WHAT THE TASK ASKS: Identify every line in the records below that contains the word "cell", and copy each of those lines.

[Records drawn from a dataset]
/-- **Endgame of the second regime, `Λ⁶` version** (pure analysis): if `R ≥ 2`, `M₀ ≥ 1` and
`y ≤ M₀ R^{7/24} Λ⁶ Y²` with `Λ = max(1, log R)`, `Y = log max{e, 2y}`, then
`y ≤ 32·240⁵ · M₀ (log(32M₀) + 7)² · R^{1/3} (log R)³`. [folklore] -/
theorem regimeII_endgame6 {y R M₀ : ℝ} (hM₀ : 1 ≤ M₀) (hR : 2 ≤ R)
    (h : y ≤ M₀ * R ^ (7 / 24 : ℝ) * max 1 (Real.log R) ^ 6 *
      Real.log (max (Real.exp 1) (2 * y)) ^ 2) :
    y ≤ 32 * 240 ^ 5 * M₀ * (Real.log (32 * M₀) + 7) ^ 2 * R ^ (1 / 3 : ℝ) * Real.log R ^ 3 := by
  set L : ℝ := Real.log R with hL
  set Λ : ℝ := max 1 L
  set M : ℝ := M₀ * R ^ (7 / 24 : ℝ) * Λ ^ 6 with hM
  set c₀ : ℝ := Real.log (32 * M₀) with hc₀
  have hR0 : 0 < R := by linarith
  have hR1 : 1 ≤ R := by linarith
  have hΛ1 : 1 ≤ Λ := le_max_left _ _
  have hΛ0 : 0 < Λ := by linarith
  have hR724 : 1 ≤ R ^ (7 / 24 : ℝ) := Real.one_le_rpow hR1 (by norm_num)
  have hM1 : 1 ≤ M := by
    calc (1 : ℝ) = 1 * 1 * 1 := by ring
      _ ≤ M₀ * R ^ (7 / 24 : ℝ) * Λ ^ 6 :=
          mul_le_mul (mul_le_mul hM₀ hR724 zero_le_one (by linarith)) (one_le_pow₀ hΛ1)
            zero_le_one (by positivity)
  have h1 : y ≤ 4 * M * Real.log (32 * M) ^ 2 := le_of_le_mul_log_max_sq hM1 (by rw [hM]; linarith)
  -- `log(32M) ≤ (c₀ + 7) Λ`
  have hc₀1 : 1 ≤ c₀ := by
    rw [hc₀, Real.le_log_iff_exp_le (by positivity)]
    have := Real.exp_one_lt_d9; nlinarith
  have hlogM : Real.log (32 * M) ≤ (c₀ + 7) * Λ := by
    have hsplit : 32 * M = (32 * M₀) * (R ^ (7 / 24 : ℝ) * Λ ^ 6) := by rw [hM]; ring
    have hexp : Real.log (32 * M) = c₀ + 7 / 24 * L + 6 * Real.log Λ := by
      rw [hsplit, Real.log_mul (by positivity) (by positivity),
        Real.log_mul (x := R ^ (7 / 24 : ℝ)) (y := Λ ^ 6) (by positivity) (by positivity),
        Real.log_rpow hR0, Real.log_pow, hc₀]
      push_cast; ring
    have hlogΛ : Real.log Λ ≤ Λ := Real.log_le_self hΛ0.le
    have hLΛ : L ≤ Λ := le_max_right _ _
    have hc₀Λ : c₀ ≤ c₀ * Λ := le_mul_of_one_le_right (by linarith) hΛ1
    rw [hexp]; nlinarith
  -- `Λ ≤ 240 R^{1/240}` and `Λ ≤ 2 L`
  have hΛ240 : Λ ≤ 240 * R ^ (1 / 240 : ℝ) := by
    refine max_le ?_ ?_
    · have : 1 ≤ R ^ (1 / 240 : ℝ) := Real.one_le_rpow hR1 (by norm_num)
      linarith
    · have := Real.log_le_rpow_div hR0.le (show (0 : ℝ) < 1 / 240 by norm_num)
      rw [hL]; linarith [show R ^ (1 / 240 : ℝ) / (1 / 240) = 240 * R ^ (1 / 240 : ℝ) by ring]
  have hL2 : Real.log 2 ≤ L := Real.log_le_log two_pos hR
  have hlog2 : (1 / 2 : ℝ) ≤ Real.log 2 := by have := Real.log_two_gt_d9; linarith
  have hL0 : 0 ≤ L := by linarith
  have hΛL : Λ ≤ 2 * L := max_le (by linarith) (by linarith)
  have hΛ5 : Λ ^ 5 ≤ 240 ^ 5 * R ^ (1 / 24 : ℝ) := by
    have h5 : (R ^ (1 / 240 : ℝ)) ^ 5 = R ^ (1 / 48 : ℝ) := by
      rw [← Real.rpow_mul_natCast hR0.le]; norm_num
    have h48 : R ^ (1 / 48 : ℝ) ≤ R ^ (1 / 24 : ℝ) :=
      Real.rpow_le_rpow_of_exponent_le hR1 (by norm_num)
    calc Λ ^ 5 ≤ (240 * R ^ (1 / 240 : ℝ)) ^ 5 := pow_le_pow_left₀ hΛ0.le hΛ240 5
      _ = 240 ^ 5 * R ^ (1 / 48 : ℝ) := by rw [mul_pow, h5]
      _ ≤ 240 ^ 5 * R ^ (1 / 24 : ℝ) := mul_le_mul_of_nonneg_left h48 (by positivity)
  have hΛ3 : Λ ^ 3 ≤ 8 * L ^ 3 := by
    calc Λ ^ 3 ≤ (2 * L) ^ 3 := pow_le_pow_left₀ hΛ0.le hΛL 3
      _ = 8 * L ^ 3 := by ring
  have hRR : R ^ (7 / 24 : ℝ) * R ^ (1 / 24 : ℝ) = R ^ (1 / 3 : ℝ) := by
    rw [← Real.rpow_add hR0]; norm_num
  -- assemble
  have hc7 : 0 ≤ c₀ + 7 := by linarith
  calc y ≤ 4 * M * Real.log (32 * M) ^ 2 := h1
    _ ≤ 4 * M * ((c₀ + 7) * Λ) ^ 2 := by
        apply mul_le_mul_of_nonneg_left _ (by positivity)
        exact pow_le_pow_left₀ (by linarith [Real.log_nonneg (show (1:ℝ) ≤ 32 * M by linarith)]) hlogM 2
    _ = 4 * M₀ * (c₀ + 7) ^ 2 * R ^ (7 / 24 : ℝ) * Λ ^ 3 * Λ ^ 5 := by rw [hM]; ring
    _ ≤ 4 * M₀ * (c₀ + 7) ^ 2 * R ^ (7 / 24 : ℝ) * (8 * L ^ 3) * (240 ^ 5 * R ^ (1 / 24 : ℝ)) := by
        apply mul_le_mul _ hΛ5 (by positivity) (by positivity)
        exact mul_le_mul_of_nonneg_left hΛ3 (by positivity)
    _ = 32 * 240 ^ 5 * M₀ * (c₀ + 7) ^ 2 * (R ^ (7 / 24 : ℝ) * R ^ (1 / 24 : ℝ)) * L ^ 3 := by ring
    _ = 32 * 240 ^ 5 * M₀ * (c₀ + 7) ^ 2 * R ^ (1 / 3 : ℝ) * L ^ 3 := by rw [hRR]
import Summits.Ventures.Crystal3D.Theorems.StickyWulffConstantGenericWallFloorBarlowRowOrientedGlue
import Summits.Ventures.Crystal3D.Theorems.StickyWulffConstantGenericWallFloorBarlowRowRowLineCountM
import Summits.Ventures.Crystal3D.Theorems.StickyWulffConstantGenericWallFloorBarlowZigZigOrientedGlue36
import Summits.Ventures.Crystal3D.Theorems.StickyWulffConstantGenericWallFloorBarlowCoverableGlue
import Summits.Ventures.Crystal3D.Theorems.StickyWulffConstantTextureLiminfTexShadowCornerFramesDefs
import Summits.Ventures.Crystal3D.Theorems.StickyWulffConstantTextureLiminfLineCountGlueRowStrip
import HarnessLib

/-!
# Lane T's v3 `hlines` for `OffR := BarlowPairOffReach`: the four corners assembled (`barlow_rowhlines`)
# (crux `GenericWallFloor`, stmt-Ventures-19480, line `WallLedgerG`; closes lane T's `stub_bilayerWallRowCov` by
# `bilayerWallRowCovFrom_of_lineCounts BarlowPairOffReach 6 _ barlow_rowhlines`, modulo E1 / StarPairFar carried as hypotheses)

HONEST FRAMING. Venture `Summits/Ventures/Crystal3D` (cell `crystal3d-full`), helper `--supports` the crux `GenericWallFloor`
(stmt-Ventures-19480) of `route-Ventures-StickyWulffConstant`, registered line `WallLedgerG`, open stub `stub_twoSlabAdhesion`.
Rung credit only; F-C1 not moved; NOT the stub.  Inputs BY NAME: E1 (`hsE`, `hcert`), `DoubleStarCoaxialAt` / `CapPairCoaxial`
(`hDS`, `hCP`, from `StarPairFar`).

Per plate the corner is lane T's `ZigGood` (zigzags, weight `zigW = 1`) or not (rows on the `++` c-layers, `rowW = 1`); the paid
families are counted by `barlow_hlines_oriented36` (zig|zig), `barlow_rowZig_hlines_oriented`, `barlow_zigRow_hlines_oriented`,
`barlow_rowRow_hlines`, zig plates being UP-PRESENTED first (`exists_upPresentation`, selectors transported back as in
`barlow_hlines_coverable`); the unpaid (weight `0`) families only need finite supersets of their window sets —
`exists_selector_lineSets` (some selector + line sets through any finite set of plate balls) and `exists_rowSets`.
* **`barlow_rowhlines`** — for every pair with `BarlowPairOffReach`: selectors `step₁ step₂` and, per cell, `m ≥ 0`, `T₁ … T₄ ⊇` the
  four window sets at `ρ − m`, `zigW₁·#T₁ + zigW₂·#T₂ + rowW₁·#T₃ + rowW₂·#T₄ + 36mρ ≤ Σ_PAY(12−deg) + (540 + 384R₀)(1+h)ρ`.
* **`bilayerWallRowCovFrom_barlowPairOffReach`** — lane T's row-covered part `BilayerWallRowCovFrom BarlowPairOffReach 6`, i.e.
  `bilayerWallRowCovFrom_of_lineCounts` fed with `barlow_rowhlines` (`C_w := 540 + 384 R₀`), modulo E1 / `StarPairFar` as hypotheses.
WHAT THIS IS NOT: not the stub; the option-(C) `FramesApart` version is lane G's next build; F-C1 not moved.
-/

noncomputable section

SOLUTION TO THE PROBLEM:
HONEST FRAMING. Venture `Summits/Ventures/Crystal3D` (cell `crystal3d-full`), helper `--supports` the crux `GenericWallFloor`
* **`barlow_rowhlines`** — for every pair with `BarlowPairOffReach`: selectors `step₁ step₂` and, per cell, `m ≥ 0`, `T₁ … T₄ ⊇` the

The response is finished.